Aliás, gostaria de aproveitar o momento nostálgico para lhe dar alguns conselhos, posso? Se você ainda não crê nas maravilhosas e completamente imprevisíveis surpresas do acaso, sugiro que reveja, com urgência, os seus conceitos. Aconselho, também e pelo seu bem, que pare de achar que o homem da sua vida – ou aquele que lhe fará feliz por uma noite, o que já é bem divertido, convenhamos – mandará um aviso prévio antes de aparecer, montado em um cavalo branco e portando caixas de Nutella e um estoque de bacon. Pois isso não vai rolar, já aviso.

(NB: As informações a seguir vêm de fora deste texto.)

/-! ## §4 The organ's currency: `χ` trivial on `T ∩ K_v` and contracting -/

set_option synthInstance.maxHeartbeats 400000 in
set_option maxHeartbeats 8000000 in
-- statement∕proof over two `SmoothInd` carriers of ★ `cmPrincipalSeries` (class of ★ `K2E3SphericalCFunctionOrganCurrency.exists_intertwiningIntegral_sphericalVector_eq_macdonald_smul_of_trivial`)
/-- **HARISH-CHANDRA'S `c`-FUNCTION OF A `K_v`-SPHERICAL CONTRACTING `i_G(χ₁, χ₂)` AT EVERY INERT PLACE, organ currency** — ★ p856667 §3 without `|2|_w = 1`: `v` non-split, UNRAMIFIED in `L`
(any residue characteristic), `χ = (χ₁, χ₂)` continuous, TRIVIAL ON `T ∩ K_v`, `χ₁` CONTRACTING; `f_K ∈ i(χ)^{K_v}`, `f'_K ∈ i(wχ)^{K_v}`, `f'_K(1) = 1`; then `J ≠ 0` with
**`J f_K = (μ(B₁)·(1 + z∕q_F)(1 − z∕q_F²)(1 − z²)⁻¹ · f_K(1)) • f'_K`** (working hypotheses (H1)(H2)(H3) ★ p856288, then §3).
[cite: Rogawski1990, §4.5 p. 45; §12.2 p. 173] [cite: Casselman1995, §6.4 pp. 62–64] [cite: Keys1984, §4; §7 Thm (2)] [cite: CartierCorvallis1979, §IV.1] -/
theorem exists_intertwiningIntegral_sphericalVector_eq_macdonald_smul_of_trivial (hns : ∀ w : PlacesOver L v, IsCMField.complexConj L • w.1 = w.1) (w : PlacesOver L v)
    (hunrL : Algebra.IsUnramifiedIn (𝓞 L) v.asIdeal)
    (χ₁ : (LocalRing L v)ˣ →* ℂˣ) (χ₂ : ↥(normOneUnits (conjLocal L (IsCMField.complexConj L) v)) →* ℂˣ)
    (h₁ : Continuous fun x => ((χ₁ x : ℂˣ) : ℂ)) (h₂ : Continuous fun x => ((χ₂ x : ℂˣ) : ℂ))
    (hχK : ∀ t : ↥(torusU (conjLocal L (IsCMField.complexConj L) v) (cmLocalForm L 3 v)), (t : ↥(unitaryGroupOfForm (conjLocal L (IsCMField.complexConj L) v) (cmLocalForm L 3 v))) ∈ cmLocalIntegralLevel L 3 (Matrix.of fun i j : Fin 3 => if i.val + j.val + 1 = 3 then (1 : L) else 0) v → cmTorusCharPair L v χ₁ χ₂ t = 1)
    (hcontr : ∀ x : (LocalRing L v)ˣ, unitModulusChar (LocalRing L v) x < 1 → ‖((χ₁ x : ℂˣ) : ℂ)‖ < 1)
    (ϖ : (LocalRing L v)ˣ) (hϖ : ∀ w : PlacesOver L v, Valued.v ((ϖ : LocalRing L v) w) = WithZero.exp (-1 : ℤ))
    (w₀ : ↥(unitaryGroupOfForm (conjLocal L (IsCMField.complexConj L) v) (cmLocalForm L 3 v))) (hw₀ : Units.val (w₀ : GL (Fin 3) (LocalRing L v)) = cmLocalForm L 3 v)
    [MeasurableSpace ↥(cmBorelTriple L 3 v).N] [BorelSpace ↥(cmBorelTriple L 3 v).N] (μ : Measure ↥(cmBorelTriple L 3 v).N) [μ.IsHaarMeasure]
    (fK : haveI := locallyCompactSpace_cmBorelU L 3 v
      Representation.SmoothInd (cmBorelTriple L 3 v).P (Representation.twist (((Representation.trivial ℂ ↥(torusU (conjLocal L (IsCMField.complexConj L) v) (cmLocalForm L 3 v)) ℂ).twist
        (cmTorusCharPair L v χ₁ χ₂)).comp (cmBorelTriple L 3 v).proj) (rootDeltaChar (cmBorelTriple L 3 v).P)))
    (hfK : haveI := locallyCompactSpace_cmBorelU L 3 v
      fK ∈ (Representation.smoothIndRep (cmBorelTriple L 3 v).P _).fixedPoints (cmLocalIntegralLevel L 3 (Matrix.of fun i j : Fin 3 => if i.val + j.val + 1 = 3 then (1 : L) else 0) v))
    (fK' : haveI := locallyCompactSpace_cmBorelU L 3 v
      Representation.SmoothInd (cmBorelTriple L 3 v).P (Representation.twist (((Representation.trivial ℂ ↥(torusU (conjLocal L (IsCMField.complexConj L) v) (cmLocalForm L 3 v)) ℂ).twist
        (cmTorusCharPair L v (conjInvChar (conjLocal L (IsCMField.complexConj L) v) χ₁) χ₂)).comp (cmBorelTriple L 3 v).proj) (rootDeltaChar (cmBorelTriple L 3 v).P)))
    (hfK' : haveI := locallyCompactSpace_cmBorelU L 3 v
      fK' ∈ (Representation.smoothIndRep (cmBorelTriple L 3 v).P _).fixedPoints (cmLocalIntegralLevel L 3 (Matrix.of fun i j : Fin 3 => if i.val + j.val + 1 = 3 then (1 : L) else 0) v))
    (hK'1 : fK'.toFun 1 = 1) :
    ∃ J : (cmPrincipalSeries L 3 v (cmTorusCharPair L v χ₁ χ₂)).IntertwiningMap (cmPrincipalSeries L 3 v (cmTorusCharPair L v (conjInvChar (conjLocal L (IsCMField.complexConj L) v) χ₁) χ₂)),
      J ≠ 0 ∧
      (∀ (f : haveI := locallyCompactSpace_cmBorelU L 3 v
      Representation.SmoothInd (cmBorelTriple L 3 v).P (Representation.twist (((Representation.trivial ℂ ↥(torusU (conjLocal L (IsCMField.complexConj L) v) (cmLocalForm L 3 v)) ℂ).twist
        (cmTorusCharPair L v χ₁ χ₂)).comp (cmBorelTriple L 3 v).proj) (rootDeltaChar (cmBorelTriple L 3 v).P)))
        (g : ↥(unitaryGroupOfForm (conjLocal L (IsCMField.complexConj L) v) (cmLocalForm L 3 v))),
        (J f).toFun g = ∫ n : ↥(cmBorelTriple L 3 v).N, f.toFun (w₀ * (n : ↥(unitaryGroupOfForm (conjLocal L (IsCMField.complexConj L) v) (cmLocalForm L 3 v))) * g) ∂μ) ∧
      J fK = ((μ.real {u : ↥(cmBorelTriple L 3 v).N | (((∏ w' : PlacesOver L v, normAbs (w'.1.adicCompletion L) ((((((u : ↥(unitaryGroupOfForm (conjLocal L (IsCMField.complexConj L) v) (cmLocalForm L 3 v)))) : GL (Fin 3) (LocalRing L v)) : Matrix (Fin 3) (Fin 3) (LocalRing L v)) 0 2) w')) : ℝ≥0) : ℝ) ≤ 1} : ℂ) * ((1 + ((χ₁ ϖ : ℂˣ) : ℂ) / ((Ideal.absNorm v.asIdeal : ℕ) : ℂ)) * (1 - ((χ₁ ϖ : ℂˣ) : ℂ) / ((Ideal.absNorm v.asIdeal : ℕ) : ℂ) ^ 2) * (1 - ((χ₁ ϖ : ℂˣ) : ℂ) ^ 2)⁻¹) * fK.toFun 1) • fK' := by
  have hunr := K2E3SphericalCFunctionUnramifiedHypotheses.apply_eq_one_of_mem_unitsIntegers_of_trivial L v hns χ₁ χ₂ hχK
  have hχ₂ := K2E3SphericalCFunctionUnramifiedHypotheses.apply_neg_one_eq_one_of_trivial L v hns χ₁ χ₂ hχK
  obtain ⟨s, hs, hχ₁⟩ := K2E3SphericalCFunctionUnramifiedHypotheses.exists_rpow_modulus_of_unramified_of_contracting L v hns χ₁ hunr hcontr
  exact exists_intertwiningIntegral_sphericalVector_eq_macdonald_smul L v hns w hunrL χ₁ χ₂ h₁ h₂ hχ₂ hunr hs hχ₁
    ϖ hϖ w₀ hw₀ μ fK hfK fK' hfK' hK'1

E digo mais: acreditar no “Hoje você encontrará o amor da sua vida!” comumente dito pelo horóscopo do jornal é tão bizarro quanto crer na veracidade do Teste de Fidelidade ou em quadrilhas de gnomos especializadas em roubos de isqueiros. Falo sério. Por mais que você queira – mais do que quer uma lasanha agora, que eu tô ligado! -, não dá para saber quando, como e onde rolará um esbarrão que causará um verdadeiro terremoto em seu coração. E mesmo que você tome atitudes (sair de casa, utilizar aplicativos de encontros, aceitar que amigas lhe apresentem amigos de rolos, ir a baladas etc.) que aumentam a chance de um encontro transformador acontecer, não há garantia alguma de que acontecerá; muito menos de que rolará num dia em que você estará minimante preparada para isso. Aliás, não sei se por causa do Murphy ou se devido a outro mistério que o Discovery Channel ainda não me explicou, mas tudo indica que trombadas apaixonantes tendem a acontecer quando estamos com o zíper da calça aberto, com uma rúcula imensa grudada no dente da frente, vestindo aquela roupa íntima que já deveríamos ter jogado no lixo, dentro daquele traje de mendigo que costumamos colocar só para buscar a pizza na portaria ou num daqueles dias em que inventamos de testar desodorantes que prometem proteção 48 horas, mas que, fora dos comerciais, nos deixam na mão em 48 minutos.
Agora é o momento que eu termino o texto com uma frase de efeito, levemente engraçada e com quem quê de mistério, metade Mestre dos Magos, metade Didi Mocó… Mas qual? Já sei: Num dia você acorda com sede e, quando está quase na cozinha, pisa em uma peça de Lego; no outro, você só pede uma coxinha e uma Coca numa ao atendente da padaria, mas, quando nota, além de calorias e de peso na consciência, percebe que recebeu mais duas coisas: uma paixão do tipo embriagante que faz com você publique fofurices em sua timeline, declarações até mais melosas do que aquelas que hoje você chama de “bregas”; e um ótimo motivo para acreditar que a grande graça da vida é não saber o que virá depois do capítulo que estamos vivendo agora.